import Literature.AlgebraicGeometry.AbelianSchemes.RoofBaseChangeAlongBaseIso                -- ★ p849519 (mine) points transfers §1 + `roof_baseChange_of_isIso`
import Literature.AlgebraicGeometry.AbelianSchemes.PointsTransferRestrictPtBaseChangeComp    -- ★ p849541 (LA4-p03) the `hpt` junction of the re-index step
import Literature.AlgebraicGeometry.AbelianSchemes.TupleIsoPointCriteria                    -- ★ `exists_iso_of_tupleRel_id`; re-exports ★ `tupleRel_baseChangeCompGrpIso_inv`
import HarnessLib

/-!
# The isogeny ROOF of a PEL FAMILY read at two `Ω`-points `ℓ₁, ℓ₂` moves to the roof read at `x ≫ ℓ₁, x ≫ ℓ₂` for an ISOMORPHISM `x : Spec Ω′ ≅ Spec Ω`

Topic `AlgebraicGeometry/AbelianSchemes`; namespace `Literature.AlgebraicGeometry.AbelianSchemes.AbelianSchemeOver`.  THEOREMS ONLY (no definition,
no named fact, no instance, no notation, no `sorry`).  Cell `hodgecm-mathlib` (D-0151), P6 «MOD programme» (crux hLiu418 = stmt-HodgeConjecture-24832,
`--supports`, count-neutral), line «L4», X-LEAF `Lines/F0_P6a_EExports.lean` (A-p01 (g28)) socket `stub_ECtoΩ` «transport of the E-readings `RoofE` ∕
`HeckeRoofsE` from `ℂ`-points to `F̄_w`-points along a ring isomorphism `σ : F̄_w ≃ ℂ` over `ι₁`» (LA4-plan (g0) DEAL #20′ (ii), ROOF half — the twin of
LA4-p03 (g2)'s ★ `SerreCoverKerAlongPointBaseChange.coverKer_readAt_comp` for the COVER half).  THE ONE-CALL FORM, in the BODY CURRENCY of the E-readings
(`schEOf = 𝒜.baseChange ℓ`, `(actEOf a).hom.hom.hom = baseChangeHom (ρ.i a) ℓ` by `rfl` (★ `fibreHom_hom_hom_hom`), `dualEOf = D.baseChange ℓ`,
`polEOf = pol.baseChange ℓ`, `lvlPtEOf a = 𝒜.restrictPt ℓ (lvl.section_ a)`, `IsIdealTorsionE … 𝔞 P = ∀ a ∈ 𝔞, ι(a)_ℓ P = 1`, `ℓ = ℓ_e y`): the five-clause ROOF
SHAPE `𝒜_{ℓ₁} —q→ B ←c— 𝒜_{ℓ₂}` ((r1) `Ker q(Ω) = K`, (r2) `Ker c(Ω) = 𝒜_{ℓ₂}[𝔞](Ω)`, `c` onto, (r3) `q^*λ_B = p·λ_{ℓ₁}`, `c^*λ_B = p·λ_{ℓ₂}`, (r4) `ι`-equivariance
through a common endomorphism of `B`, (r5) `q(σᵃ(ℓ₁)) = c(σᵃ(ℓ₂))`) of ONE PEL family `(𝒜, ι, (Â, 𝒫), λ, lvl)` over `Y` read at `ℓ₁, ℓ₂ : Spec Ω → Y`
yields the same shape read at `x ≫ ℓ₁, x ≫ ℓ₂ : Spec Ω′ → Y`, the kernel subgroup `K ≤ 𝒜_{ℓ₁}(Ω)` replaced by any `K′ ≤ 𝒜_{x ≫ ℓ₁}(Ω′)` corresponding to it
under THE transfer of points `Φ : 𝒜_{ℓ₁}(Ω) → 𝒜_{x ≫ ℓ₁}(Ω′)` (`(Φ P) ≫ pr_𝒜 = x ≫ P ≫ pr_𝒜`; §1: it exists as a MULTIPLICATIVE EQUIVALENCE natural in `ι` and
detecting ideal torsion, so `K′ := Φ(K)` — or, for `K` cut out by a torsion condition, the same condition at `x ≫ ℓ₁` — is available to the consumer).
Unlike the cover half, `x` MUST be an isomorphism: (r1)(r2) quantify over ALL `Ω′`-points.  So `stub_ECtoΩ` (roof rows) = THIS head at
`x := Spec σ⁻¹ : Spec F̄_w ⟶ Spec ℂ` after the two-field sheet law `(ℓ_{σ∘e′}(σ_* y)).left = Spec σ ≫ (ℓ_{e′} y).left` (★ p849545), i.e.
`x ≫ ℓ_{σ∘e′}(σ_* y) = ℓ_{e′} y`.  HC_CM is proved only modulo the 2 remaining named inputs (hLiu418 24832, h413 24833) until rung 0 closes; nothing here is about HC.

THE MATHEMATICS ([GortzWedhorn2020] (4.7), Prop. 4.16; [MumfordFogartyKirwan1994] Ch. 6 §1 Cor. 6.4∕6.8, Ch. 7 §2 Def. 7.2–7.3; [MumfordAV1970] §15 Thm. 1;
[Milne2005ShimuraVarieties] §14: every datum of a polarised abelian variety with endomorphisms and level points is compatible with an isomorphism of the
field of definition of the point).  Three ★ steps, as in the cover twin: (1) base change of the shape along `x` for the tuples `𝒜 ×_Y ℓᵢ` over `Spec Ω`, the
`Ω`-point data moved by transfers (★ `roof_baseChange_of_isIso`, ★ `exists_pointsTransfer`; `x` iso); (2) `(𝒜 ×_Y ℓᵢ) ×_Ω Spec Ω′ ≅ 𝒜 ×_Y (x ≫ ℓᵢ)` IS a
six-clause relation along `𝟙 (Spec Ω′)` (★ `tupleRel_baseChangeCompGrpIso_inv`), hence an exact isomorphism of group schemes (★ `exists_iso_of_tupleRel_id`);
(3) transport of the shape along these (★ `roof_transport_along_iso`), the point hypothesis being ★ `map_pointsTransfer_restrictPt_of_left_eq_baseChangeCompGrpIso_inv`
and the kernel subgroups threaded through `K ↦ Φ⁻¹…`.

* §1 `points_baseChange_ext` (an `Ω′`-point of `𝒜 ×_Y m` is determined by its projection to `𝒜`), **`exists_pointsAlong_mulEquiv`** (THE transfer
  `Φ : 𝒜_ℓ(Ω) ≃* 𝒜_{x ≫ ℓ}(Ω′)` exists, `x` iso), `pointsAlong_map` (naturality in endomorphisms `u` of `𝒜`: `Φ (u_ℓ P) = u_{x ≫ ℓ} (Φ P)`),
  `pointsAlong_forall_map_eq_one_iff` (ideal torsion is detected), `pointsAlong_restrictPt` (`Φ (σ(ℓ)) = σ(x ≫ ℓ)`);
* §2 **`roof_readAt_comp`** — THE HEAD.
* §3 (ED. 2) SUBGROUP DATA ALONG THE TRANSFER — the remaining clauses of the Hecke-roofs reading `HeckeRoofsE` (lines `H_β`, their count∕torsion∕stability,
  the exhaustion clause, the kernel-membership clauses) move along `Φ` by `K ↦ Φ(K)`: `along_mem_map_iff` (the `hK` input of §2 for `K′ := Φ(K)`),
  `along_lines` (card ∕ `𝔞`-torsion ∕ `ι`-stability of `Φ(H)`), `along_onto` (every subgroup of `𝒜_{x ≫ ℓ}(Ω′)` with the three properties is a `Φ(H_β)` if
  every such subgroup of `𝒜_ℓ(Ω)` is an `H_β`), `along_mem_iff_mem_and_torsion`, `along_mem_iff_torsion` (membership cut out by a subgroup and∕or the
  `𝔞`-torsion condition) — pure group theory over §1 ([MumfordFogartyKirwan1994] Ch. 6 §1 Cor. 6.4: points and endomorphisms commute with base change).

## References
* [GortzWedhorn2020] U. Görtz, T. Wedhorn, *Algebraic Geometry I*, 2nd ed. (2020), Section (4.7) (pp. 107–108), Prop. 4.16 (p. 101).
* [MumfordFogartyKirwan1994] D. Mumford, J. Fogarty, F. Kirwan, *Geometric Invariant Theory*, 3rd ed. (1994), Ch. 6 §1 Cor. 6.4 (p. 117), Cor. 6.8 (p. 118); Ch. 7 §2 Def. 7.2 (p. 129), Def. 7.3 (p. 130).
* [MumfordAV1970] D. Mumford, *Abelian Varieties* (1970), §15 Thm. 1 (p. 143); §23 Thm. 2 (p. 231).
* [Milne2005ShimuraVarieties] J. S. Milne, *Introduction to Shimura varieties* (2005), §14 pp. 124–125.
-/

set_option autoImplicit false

+--

• [What you will do] What you give back must be the stretch above, starting at the line with "[Milne2005ShimuraVarieties] §14: every" and ending at the line with "(naturality in endomorphisms", copied exactly.

• [Answer for this exercise]
[Milne2005ShimuraVarieties] §14: every datum of a polarised abelian variety with endomorphisms and level points is compatible with an isomorphism of the
field of definition of the point).  Three ★ steps, as in the cover twin: (1) base change of the shape along `x` for the tuples `𝒜 ×_Y ℓᵢ` over `Spec Ω`, the
`Ω`-point data moved by transfers (★ `roof_baseChange_of_isIso`, ★ `exists_pointsTransfer`; `x` iso); (2) `(𝒜 ×_Y ℓᵢ) ×_Ω Spec Ω′ ≅ 𝒜 ×_Y (x ≫ ℓᵢ)` IS a
six-clause relation along `𝟙 (Spec Ω′)` (★ `tupleRel_baseChangeCompGrpIso_inv`), hence an exact isomorphism of group schemes (★ `exists_iso_of_tupleRel_id`);
(3) transport of the shape along these (★ `roof_transport_along_iso`), the point hypothesis being ★ `map_pointsTransfer_restrictPt_of_left_eq_baseChangeCompGrpIso_inv`
and the kernel subgroups threaded through `K ↦ Φ⁻¹…`.

* §1 `points_baseChange_ext` (an `Ω′`-point of `𝒜 ×_Y m` is determined by its projection to `𝒜`), **`exists_pointsAlong_mulEquiv`** (THE transfer
  `Φ : 𝒜_ℓ(Ω) ≃* 𝒜_{x ≫ ℓ}(Ω′)` exists, `x` iso), `pointsAlong_map` (naturality in endomorphisms `u` of `𝒜`: `Φ (u_ℓ P) = u_{x ≫ ℓ} (Φ P)`),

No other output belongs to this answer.